/-- **THE SAME WITH EVERY RATE SLOT UNFOLDED INTO ITS GUARDED θ-FORM SENTENCE READ AT θ** (dag-n22-e `s_N1x_rRec₁₃SepOn_iff` at the reading of record, components by `rfl`; N16 in
the once-per-guarded-family form, dag-n22-e `s_N16_readingOfRecord₁₃SepOn_iff`): for every family, every Stage-13 tuple with provisos IN THE REGIME, admissible — NE1′ on
`ne1 F θ g₀ os`, NE2 on `ne2 F θ g₀ os k`, NE5 ∕ NE9 ∕ (D4) on `(w1 F θ).u3Objects θ.γ` at every run length (`g₀`, `os` IDLE); NE3 once per guarded family. [bookkeeping] -/
theorem spine_rec13CSepOn_at_readingOfRecord₁₃Sep_unfolded
    (h14 : ∀ (F : T4Family) (θ : Stage13Params F N), θ.Provisos₁₃Sep F N → Rg F θ → θ.Admissible F N → ∀ (g₀ : ℕ → ℝ) (os : List (ULoop F)),
      N14At (ne1 F θ g₀ os))
    (h15 : ∀ (F : T4Family) (θ : Stage13Params F N), θ.Provisos₁₃Sep F N → Rg F θ → θ.Admissible F N → ∀ (g₀ : ℕ → ℝ) (os : List (ULoop F)) (k : ℕ),
      N15At (ne2OfRecord₁₁ (ne2 F θ g₀ os k)))
    (h16 : ∀ (F : T4Family), (∃ θ : Stage13Params F N, θ.Provisos₁₃Sep F N ∧ Rg F θ ∧ θ.Admissible F N) →
      N16At (ne3OfRecord₁₁ F (ne3ConstLayerOfRecord₁₁ F N (ℓ₃ F))))
    (h18 : ∀ (F : T4Family) (θ : Stage13Params F N), θ.Provisos₁₃Sep F N → Rg F θ → θ.Admissible F N → ∀ k : ℕ,
      N18At (u3OfRecord₁₃ θ ((w1 F θ).u3Objects θ.γ) k))
    (h22 : ∀ (F : T4Family) (θ : Stage13Params F N), θ.Provisos₁₃Sep F N → Rg F θ → θ.Admissible F N → ∀ k : ℕ,
      N22At (u3OfRecord₁₃ θ ((w1 F θ).u3Objects θ.γ) k))
    (hD4 : ∀ (F : T4Family) (θ : Stage13Params F N) (hP : θ.Provisos₁₃Sep F N), Rg F θ → θ.Admissible F N → ∀ k : ℕ,
      ReadOutAt (datumOfRecord₁₃Sep F N θ hP) (u3OfRecord₁₃ θ ((w1 F θ).u3Objects θ.γ) k))
    (h20 : S_N20 (SRec₁₃SepOn cr Rg)) (h21 : S_N21 (SRec₁₃SepOn cr Rg))
    (hx : ∀ (F : T4Family) (θ : Stage13Params F N) (hP : θ.Provisos₁₃Sep F N), Rg F θ → θ.Admissible F N →
      B16.EndStatementBPrinted (datumOfRecord₁₃Sep F N θ hP).C → DagBinding.EndpointExistence (datumOfRecord₁₃Sep F N θ hP).C.toB12 →
        ForSmallCouplings (datumOfRecord₁₃Sep F N θ hP) fun g₀ => ∀ os : List (ULoop F),
          0 < (cr F θ hP g₀ os).l₀ ∧ 0 < (cr F θ hP g₀ os).vol ∧
          (∀ (K : ℕ) (t : ℝ), |t| ≤ (cr F θ hP g₀ os).l₀ →
            T4GenFunBounds.schemeZ ((datumOfRecord₁₃Sep F N θ hP).scheme g₀) os ((cr F θ hP g₀ os).K₀ + K) t =
              ∑ τ ∈ (cr F θ hP g₀ os).T K, (cr F θ hP g₀ os).A K t τ) ∧
          (∀ (K : ℕ) (t : ℝ), |t| ≤ (cr F θ hP g₀ os).l₀ →
            T4GenFunBounds.schemeZ ((datumOfRecord₁₃Sep F N θ hP).scheme g₀) os ((cr F θ hP g₀ os).K₀ + K + 1) t =
              ∑ τ ∈ (cr F θ hP g₀ os).T K, (cr F θ hP g₀ os).B K t τ))
    (h19 : ∀ (F : T4Family) (θ : Stage13Params F N) (hP : θ.Provisos₁₃Sep F N), Rg F θ → θ.Admissible F N → ∀ (g₀ : ℕ → ℝ) (os : List (ULoop F)),
      (∀ k : ℕ, RatesAt (datumOfRecord₁₃Sep F N θ hP) (rateCarriersOfRecord₁₃Sep (readingOfRecord₁₃Sep w1 ℓ₃ ne2 ne1) F θ hP g₀ os k)) → letI := (cr F θ hP g₀ os).dec
        ∃ δ : ℕ → ℝ, NE7.Core (cr F θ hP g₀ os).l₀ (cr F θ hP g₀ os).vol (cr F θ hP g₀ os).T (cr F θ hP g₀ os).Bad
          (fun K t τ => (cr F θ hP g₀ os).A K t τ - (cr F θ hP g₀ os).shA K t τ) (fun K t τ => (cr F θ hP g₀ os).B K t τ - (cr F θ hP g₀ os).shB K t τ) δ ∧
          Summable δ) :
    Spine (N := N) fun F D w => Node00.IsRecordOfRecord₁₃CSepOn F N Rg D w :=
  spine_rec13CSepOn_at_readingOfRecord₁₃Sep cr w1 ℓ₃ ne2 ne1 Rg
    ((s_N14_rRec₁₃SepOn_iff _ Rg).mpr fun F θ hP hRg hθ g₀ os => h14 F θ hP hRg hθ g₀ os)
    ((s_N15_rRec₁₃SepOn_iff _ Rg).mpr fun F θ hP hRg hθ g₀ os k => h15 F θ hP hRg hθ g₀ os k)
    ((s_N16_readingOfRecord₁₃SepOn_iff w1 ℓ₃ ne2 ne1 Rg).mpr h16)
    ((s_N18_rRec₁₃SepOn_iff _ Rg).mpr fun F θ hP hRg hθ _ _ k => h18 F θ hP hRg hθ k)
    ((s_N22_rRec₁₃SepOn_iff _ Rg).mpr fun F θ hP hRg hθ _ _ k => h22 F θ hP hRg hθ k)
    ((s_D4_rRec₁₃SepOn_iff _ Rg).mpr fun F θ hP hRg hθ _ _ k => hD4 F θ hP hRg hθ k) h20 h21 hx h19

/-- **… WITH N16's SENTENCE FROM ITS CONTENT FORM** `InEndRegime ∧ LeafSlot` at node00-def-RR-1's layer of every guarded family (dag-n16-e module 19
`s_N16_rRec₁₃SepOn_ofRecord_of_leafSlot`, pin `rfl` at the reading of record). [bookkeeping] -/
theorem spine_rec13CSepOn_at_readingOfRecord₁₃Sep_of_leafSlot
    (h14 : ∀ (F : T4Family) (θ : Stage13Params F N), θ.Provisos₁₃Sep F N → Rg F θ → θ.Admissible F N → ∀ (g₀ : ℕ → ℝ) (os : List (ULoop F)),
      N14At (ne1 F θ g₀ os))
    (h15 : ∀ (F : T4Family) (θ : Stage13Params F N), θ.Provisos₁₃Sep F N → Rg F θ → θ.Admissible F N → ∀ (g₀ : ℕ → ℝ) (os : List (ULoop F)) (k : ℕ),
      N15At (ne2OfRecord₁₁ (ne2 F θ g₀ os k)))
    (h16 : ∀ (F : T4Family), (∃ θ : Stage13Params F N, θ.Provisos₁₃Sep F N ∧ Rg F θ ∧ θ.Admissible F N) →
      InEndRegime (ne3OfRecord₁₁ F (ne3ConstLayerOfRecord₁₁ F N (ℓ₃ F))) ∧ LeafSlot (ne3OfRecord₁₁ F (ne3ConstLayerOfRecord₁₁ F N (ℓ₃ F))))
    (h18 : ∀ (F : T4Family) (θ : Stage13Params F N), θ.Provisos₁₃Sep F N → Rg F θ → θ.Admissible F N → ∀ k : ℕ,
      N18At (u3OfRecord₁₃ θ ((w1 F θ).u3Objects θ.γ) k))
    (h22 : ∀ (F : T4Family) (θ : Stage13Params F N), θ.Provisos₁₃Sep F N → Rg F θ → θ.Admissible F N → ∀ k : ℕ,
      N22At (u3OfRecord₁₃ θ ((w1 F θ).u3Objects θ.γ) k))
    (hD4 : ∀ (F : T4Family) (θ : Stage13Params F N) (hP : θ.Provisos₁₃Sep F N), Rg F θ → θ.Admissible F N → ∀ k : ℕ,
      ReadOutAt (datumOfRecord₁₃Sep F N θ hP) (u3OfRecord₁₃ θ ((w1 F θ).u3Objects θ.γ) k))
    (h20 : S_N20 (SRec₁₃SepOn cr Rg)) (h21 : S_N21 (SRec₁₃SepOn cr Rg))
    (hx : ∀ (F : T4Family) (θ : Stage13Params F N) (hP : θ.Provisos₁₃Sep F N), Rg F θ → θ.Admissible F N →
      B16.EndStatementBPrinted (datumOfRecord₁₃Sep F N θ hP).C → DagBinding.EndpointExistence (datumOfRecord₁₃Sep F N θ hP).C.toB12 →
        ForSmallCouplings (datumOfRecord₁₃Sep F N θ hP) fun g₀ => ∀ os : List (ULoop F),
          0 < (cr F θ hP g₀ os).l₀ ∧ 0 < (cr F θ hP g₀ os).vol ∧
          (∀ (K : ℕ) (t : ℝ), |t| ≤ (cr F θ hP g₀ os).l₀ →
            T4GenFunBounds.schemeZ ((datumOfRecord₁₃Sep F N θ hP).scheme g₀) os ((cr F θ hP g₀ os).K₀ + K) t =
              ∑ τ ∈ (cr F θ hP g₀ os).T K, (cr F θ hP g₀ os).A K t τ) ∧
          (∀ (K : ℕ) (t : ℝ), |t| ≤ (cr F θ hP g₀ os).l₀ →
            T4GenFunBounds.schemeZ ((datumOfRecord₁₃Sep F N θ hP).scheme g₀) os ((cr F θ hP g₀ os).K₀ + K + 1) t =
              ∑ τ ∈ (cr F θ hP g₀ os).T K, (cr F θ hP g₀ os).B K t τ))
    (h19 : ∀ (F : T4Family) (θ : Stage13Params F N) (hP : θ.Provisos₁₃Sep F N), Rg F θ → θ.Admissible F N → ∀ (g₀ : ℕ → ℝ) (os : List (ULoop F)),
      (∀ k : ℕ, RatesAt (datumOfRecord₁₃Sep F N θ hP) (rateCarriersOfRecord₁₃Sep (readingOfRecord₁₃Sep w1 ℓ₃ ne2 ne1) F θ hP g₀ os k)) → letI := (cr F θ hP g₀ os).dec
        ∃ δ : ℕ → ℝ, NE7.Core (cr F θ hP g₀ os).l₀ (cr F θ hP g₀ os).vol (cr F θ hP g₀ os).T (cr F θ hP g₀ os).Bad
          (fun K t τ => (cr F θ hP g₀ os).A K t τ - (cr F θ hP g₀ os).shA K t τ) (fun K t τ => (cr F θ hP g₀ os).B K t τ - (cr F θ hP g₀ os).shB K t τ) δ ∧
          Summable δ) :
    Spine (N := N) fun F D w => Node00.IsRecordOfRecord₁₃CSepOn F N Rg D w :=
  spine_rec13CSepOn_at_readingOfRecord₁₃Sep cr w1 ℓ₃ ne2 ne1 Rg
    ((s_N14_rRec₁₃SepOn_iff _ Rg).mpr fun F θ hP hRg hθ g₀ os => h14 F θ hP hRg hθ g₀ os)
    ((s_N15_rRec₁₃SepOn_iff _ Rg).mpr fun F θ hP hRg hθ g₀ os k => h15 F θ hP hRg hθ g₀ os k)
    (s_N16_rRec₁₃SepOn_ofRecord_of_leafSlot (readingOfRecord₁₃Sep w1 ℓ₃ ne2 ne1) Rg ℓ₃ (fun _ _ _ _ _ _ => rfl) h16)
    ((s_N18_rRec₁₃SepOn_iff _ Rg).mpr fun F θ hP hRg hθ _ _ k => h18 F θ hP hRg hθ k)
    ((s_N22_rRec₁₃SepOn_iff _ Rg).mpr fun F θ hP hRg hθ _ _ k => h22 F θ hP hRg hθ k)
    ((s_D4_rRec₁₃SepOn_iff _ Rg).mpr fun F θ hP hRg hθ _ _ k => hD4 F θ hP hRg hθ k) h20 h21 hx h19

______

What you have to do =>
The output must consist solely of the lines from the first line of the records through the line containing "family. [bookkeeping] -/", reproduced exactly.

Problem solution =>
/-- **THE SAME WITH EVERY RATE SLOT UNFOLDED INTO ITS GUARDED θ-FORM SENTENCE READ AT θ** (dag-n22-e `s_N1x_rRec₁₃SepOn_iff` at the reading of record, components by `rfl`; N16 in
the once-per-guarded-family form, dag-n22-e `s_N16_readingOfRecord₁₃SepOn_iff`): for every family, every Stage-13 tuple with provisos IN THE REGIME, admissible — NE1′ on
`ne1 F θ g₀ os`, NE2 on `ne2 F θ g₀ os k`, NE5 ∕ NE9 ∕ (D4) on `(w1 F θ).u3Objects θ.γ` at every run length (`g₀`, `os` IDLE); NE3 once per guarded family. [bookkeeping] -/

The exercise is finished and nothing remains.